Power consumption is 0.41W when transferring data, 0.32W when idle and 0.24W when in sleep or standby modes. These amounts are ten times less than the most power-frugal hard disks, and 20 to 30 times less than standard disks.
PERFORMANCE
Using the synthetic benchmark Simpli Software HD Tach 3.0.1.0 RW, we recorded some phenomenal results. Average sustained reading was consistently 174.1MB/sec, which is 64 per cent faster than the Western Digital VelociRaptor. Random access times were a similarly stunning 0.1ms on average, compared to the 7.1ms of the VelociRaptor. However, writing was a more pedestrian 85.3MB/sec, although this was again consistent - the VelociRaptor scored an average of 97.8MB/sec.

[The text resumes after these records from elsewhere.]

open Classical in
/-- **THE WHOLE (B3-count) CHAIN ON THE NESTED TORI OF THE PAPERS — ONE COMPONENT PER MEMBER** (kernel; S41 PART 2's
`attachedPart_locE_le_of_coresAt_pencil_components_inner` ONCE BY NAME at `D := tsys 4 N′`, `G := tgeometry 4 N′` (scale k+1),
`Dk := tsys 4 (L·N′)`, `Gk := tgeometry 4 (L·N′)` (scale k, the SAME torus with `L·N′` cubes per direction), with EVERY geometric
binder of the four resummation steps SUPPLIED: N0u's (2.27)∘(2.32)-KIND link `hlinkk` by S40.1's `link_torus` at the FINE torus
(`c₃₂ = 5`), N0v's (2.27)∘(2.37)-KIND link `hlink` by S40.1's `link_torus'` at the COARSE torus (`c′ = 5`), N0w's closure
`cl := tclosureDom L N′`, the (2.36)-KIND transfer `htransfer :=` pv22's `ineq236With_torus` (`ℓ = L∕a236 L`, `3 ≤ L`), the anchor
CONSTRUCTED at the canonical cell of each member (§1; `Aₐ := 3⁴·L⁴`) and N0w's inner-count SHAPE `hinner` by S41 PART 2 from N0u —
and the (2.29)∕step letters located at BOTH scales by N0o `torus_consts` + S24 `K₀_four`.  NO geometry hypothesis, NO link binder, NO
shape binder, NO selector.  STILL DISPLAYED: (B1b)'s residue `terms`∕`emb`∕`hscale`∕`hact` and `hadm` (READING), N0u's bonds-per-cube
letter `bondsOf`∕`hb₀` and table letters `δ κ α₆ R_k b₀ s t`, (B3-amp) `hAmp`, the located clauses and the rate bookkeeping
`hκk`∕`h229k`∕`hκR`∕`hrate2`∕`hκ`∕`h229`∕`hrate`∕`hsmall`∕`hRR` ((B5)-KIND).  Conclusion = the crew torus currency at the COARSE
torus. [folklore] -/
theorem attachedPart_locE_le_of_coresAt_pencil_components_inner_nestedTori (hL : 3 ≤ L) {Win : Set (ℕ → ℝ)}
    {ctr : ℕ → (ℕ → ℝ) → C.BgB → Op × B13HistM P} {ROp RHist R' : ℕ → ℝ}
    (𝔊 : ∀ k i, C.Dom → BiCore P (dom k i) Op (β k i) (α k i))
    {mq bq N₀ : ℕ → (Σ _ : Finset (TPt 4 N'), Σ F : Finset (tsys 4 N').Dom, ∀ Z ∈ F,
      (Σ _ : (tsys 4 (L * N')).Dom, (Σ _ : Finset (TPt 4 (L * N')), Finset (tsys 4 (L * N')).Dom × Finset Bnd))) →
      C.Dom → ℝ}
    (hroom : ∀ k, ROp k < R' k)
    (hm : ∀ k, ∀ g ∈ Win, ∀ (U : C.BgB) (X : C.Dom), C.scale X = k → ∀ i, 0 < mq k i X)
    (hN : ∀ k, ∀ g ∈ Win, ∀ (U : C.BgB) (X : C.Dom), C.scale X = k → ∀ i,
      (∀ o ∈ ball (ctr k g U).1 (R' k), AEStronglyMeasurable ((𝔊 k i X).N o) (𝔊 k i X).lam) ∧
      (∀ p, DifferentiableOn ℂ (fun o => (𝔊 k i X).N o p) (ball (ctr k g U).1 (R' k))) ∧
      (∀ o ∈ ball (ctr k g U).1 (R' k), ∀ p, ‖(𝔊 k i X).N o p‖ ≤ N₀ k i X))
    (hq : ∀ k, ∀ g ∈ Win, ∀ (U : C.BgB) (X : C.Dom), C.scale X = k → ∀ i,
      (∀ o ∈ ball (ctr k g U).1 (R' k),
        AEStronglyMeasurable (Function.uncurry ((𝔊 k i X).q o)) ((𝔊 k i X).lam.prod volume)) ∧
      (∀ p v, DifferentiableOn ℂ (fun o => (𝔊 k i X).q o p v) (ball (ctr k g U).1 (R' k))) ∧
      (∀ o ∈ ball (ctr k g U).1 (R' k), ∀ p v, mq k i X * ‖v‖ ^ 2 - bq k i X ≤ ((𝔊 k i X).q o p v).re))
    {k : ℕ} {g : ℕ → ℝ} (hg : g ∈ Win) {U : C.BgB} {o : Op} {h₀ w : B13HistM P} {ϱ : ℝ}
    (hO : ‖o - (ctr k g U).1‖ ≤ ROp k) (hH : ‖h₀ - (ctr k g U).2‖ + ϱ * ‖w‖ ≤ RHist k)
    {emb : (tsys 4 N').Dom → C.Dom} (hscale : ∀ Z, C.scale (emb Z) = k)
    {terms : (tsys 4 N').Dom → Finset (Σ _ : Finset (TPt 4 N'), Σ F : Finset (tsys 4 N').Dom, ∀ Z ∈ F,
      (Σ _ : (tsys 4 (L * N')).Dom, (Σ _ : Finset (TPt 4 (L * N')), Finset (tsys 4 (L * N')).Dom × Finset Bnd)))}
    {act : ℂ → (tsys 4 N').Dom → ℂ}
    (hact : ∀ σ ∈ ball (0 : ℂ) ϱ, ∀ Z, act σ Z = ∑ i ∈ terms Z, (𝔊 k i (emb Z)).termAt o (h₀ + σ • w))
    {A₀ A₁ Rkp r₁ : ℝ} (X₀ : (tsys 4 N').Dom) (hA₀ : 0 ≤ A₀) (hA₁ : 0 ≤ A₁) (hr₁ : 0 ≤ r₁)
    (hrate : r₁ + 2 * (64 * Real.log 162) + 2 ≤ Rkp)
    (hsmall : (A₀ + ϱ * A₁) * Real.exp (5 * r₁ + 1) * K₀ 64 8 * 9 * 64 ≤ 1)
    -- scale `k` (the fine torus): N0u's table letters and bonds-per-cube letter; the link is GONE (`c₃₂ = 5`, `link_torus`)
    (bondsOf : Finset (TPt 4 (L * N')) → Finset Bnd) {δ κ α₆ Rk b₀ s t : ℝ}
    (hα₆ : 0 ≤ α₆) (hκk : 64 * Real.log 162 + 1 ≤ δ * κ) (h229k : Real.exp 1 * K₀ 64 8 * 64 * α₆ ≤ 1)
    (hs0 : 0 ≤ s) (hs1 : s ≤ 1) (ht : 0 ≤ t) (hb₀ : ∀ W, ((bondsOf W).card : ℝ) ≤ b₀ * W.card)
    -- scale `k+1` (the coarse torus): N0v's letters; closure ∕ anchor ∕ transfer ∕ link are GONE
    {ε r R v : ℝ} (hε : 0 ≤ ε) (hv : 0 ≤ v)
    (hκR : 64 * Real.log 162 ≤ Rk - 64 * (Real.exp (Rk * 5) * s * Real.exp (b₀ * t)))
    (hrate2 : r + R ≤ (Rk - 64 * (Real.exp (Rk * 5) * s * Real.exp (b₀ * t)) - 64 * Real.log 162) * ((L : ℝ) / a236 L))
    (hκ : 64 * Real.log 162 + 1 ≤ r)
    (h229 : Real.exp 1 * K₀ 64 8 * 64 *
      (ε * Real.exp (64 * (Real.exp (Rk * 5) * s * Real.exp (b₀ * t)) - 5 * Rk) * ((3 : ℝ) ^ 4 * (L : ℝ) ^ 4) * K₀ 64 8 *
        Real.exp (5 * R)) ≤ 1)
    (hRR : Rkp ≤ R - 64 * (v * Real.exp (R * 5)))
    (hadm : ∀ Z : (tsys 4 N').Dom, ∀ l ∈ terms Z, l.1 ⊆ Z.1 ∧
      l.2.1 ∈ coveringFamilies Finset.univ (fun Y : (tsys 4 N').Dom => Y.1) (Z.1 \ l.1) ∧
      ∀ Z' (h : Z' ∈ l.2.1), l.2.2 Z' h ∈
        ((Finset.univ : Finset (tsys 4 (L * N')).Dom).filter (fun Z₀ => tclosureDom L N' Z₀ = Z')).sigma fun Z₀ =>
          Z₀.1.powerset.sigma fun W =>
            coveringFamilies Finset.univ (fun Y : (tsys 4 (L * N')).Dom => Y.1) (Z₀.1 \ W) ×ˢ
              (bondsOf W).powerset.filter fun P => W.card ≤ 2 * P.card)
    (hAmp : ∀ Z : (tsys 4 N').Dom, Z.1 ⊆ X₀.1 → ∀ l ∈ terms Z,
      (𝔊 k l (emb Z)).lam.real univ * ((𝔊 k l (emb Z)).wB * N₀ k l (emb Z) * Real.exp (bq k l (emb Z))) *
          (Real.pi / (mq k l (emb Z) / 2)) ^ (Module.finrank ℝ (α k l) / 2 : ℝ) *
        Real.exp ((𝔊 k l (emb Z)).N₁ * (‖h₀‖ + ϱ * ‖w‖)) ≤
      (A₀ + ϱ * A₁) * (v ^ l.1.card * ∏ x ∈ l.2.1.attach, (ε *
        ((∏ Y ∈ (l.2.2 x.1 x.2).2.2.1,
            (α₆ * Real.exp (-(δ * κ * torusTreeLen Y.1)) * Real.exp (-(Rk * (torusTreeLen Y.1 + 5))))) *
          (s ^ 2 * t) ^ (l.2.2 x.1 x.2).2.2.2.card))))
    (hϱ : 2 ≤ ϱ) (hϱA : A₀ ≤ ϱ * A₁) :
    ‖locE (TTouch (d := 4) (N := N')) (fun Z : (tsys 4 N').Dom => Z.1) (act 1) X₀.1 -
        locE (TTouch (d := 4) (N := N')) (fun Z : (tsys 4 N').Dom => Z.1) (act 0) X₀.1‖ ≤
      4 * (Real.exp 1 * 9 * 64 * K₀ 64 8 ^ 2) * A₁ * Real.exp (-(r₁ * torusTreeLen X₀.1)) := by
  obtain ⟨hν, hκ₀, hc⟩ := torus_consts N'
  obtain ⟨-, hκ₀k, hck⟩ := torus_consts (L * N')
  have hK₀ := K₀_four (N := N')
  have hK₀k := K₀_four (N := L * N')
  have htr := ineq236With_torus (d := 4) L N' hL
  have h := attachedPart_locE_le_of_coresAt_pencil_components_inner (tsys 4 N') (tgeometry 4 N') (tgeometry 4 (L * N')) 𝔊
    hroom hm hN hq hg hO hH hscale hact (Rkp := Rkp) (b₅ := 5 * r₁) (X₀ := X₀) hA₀ hA₁ hr₁ (le_of_eq (by ring))
    (by rw [hκ₀]; exact hrate) (by rw [hK₀, hν, hc]; exact hsmall) bondsOf (c₃₂ := 5) hα₆ (by rw [hκ₀k]; exact hκk)
    (by rw [hK₀k, hck]; exact h229k) hs0 hs1 ht hb₀ (fun Z₀ W hW Df hDf => link_torus 4 (L * N') Z₀ W hW Df hDf)
    (tclosureDom L N')
    (fun Z' => Finset.univ.filter fun a : TPt 4 (L * N') =>
      ∃ y ∈ block (natLift a), proj N' (coarse L y) = Classical.choose Z'.2.1)
    (Aₐ := (3 : ℝ) ^ 4 * (L : ℝ) ^ 4) (ℓ := (L : ℝ) / a236 L) (c' := 5) hε hv
    (fun Z₀ Z' h => by subst h; exact exists_mem_anchor_choose Z₀)
    (fun Z' => card_anchor_choose_le (d := 4) (L := L) Z')
    (fun Z₀ Z' h => by subst h; exact htr Z₀) (by rw [hκ₀k, hck]; exact hκR) (by rw [hκ₀k, hck]; exact hrate2)
    (by rw [hκ₀]; exact hκ) (by rw [hK₀, hc, hK₀k, hck]; exact h229) (fun Z W hW F hF => link_torus' 4 N' Z W hW F hF)
    (by rw [hc]; exact hRR) hadm hAmp hϱ hϱA
  rw [hν, hc, hK₀] at h
  exact h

Real-world performance was a mixed bag. The image editing test scored 940, well below the 979 scored by the VelociRaptor. This is due to the Samsung's slower writing performance, and Samsung also says that its SSD is generally slower than a fast hard disk when randomly reading or writing data. However, the SSD is very fast at loading the Relic level of Crysis; it took only 32 seconds, compared with the 34 seconds of the VelociRaptor.
CONCLUSION
The Samsung shows promise, but 32GB isn't much storage. With the 64GB version costing around £400, SSDs have a long way to go before they're considered mainstream. You're still better off with a fast hard disk such as the 1TB Samsung SpinPoint F1.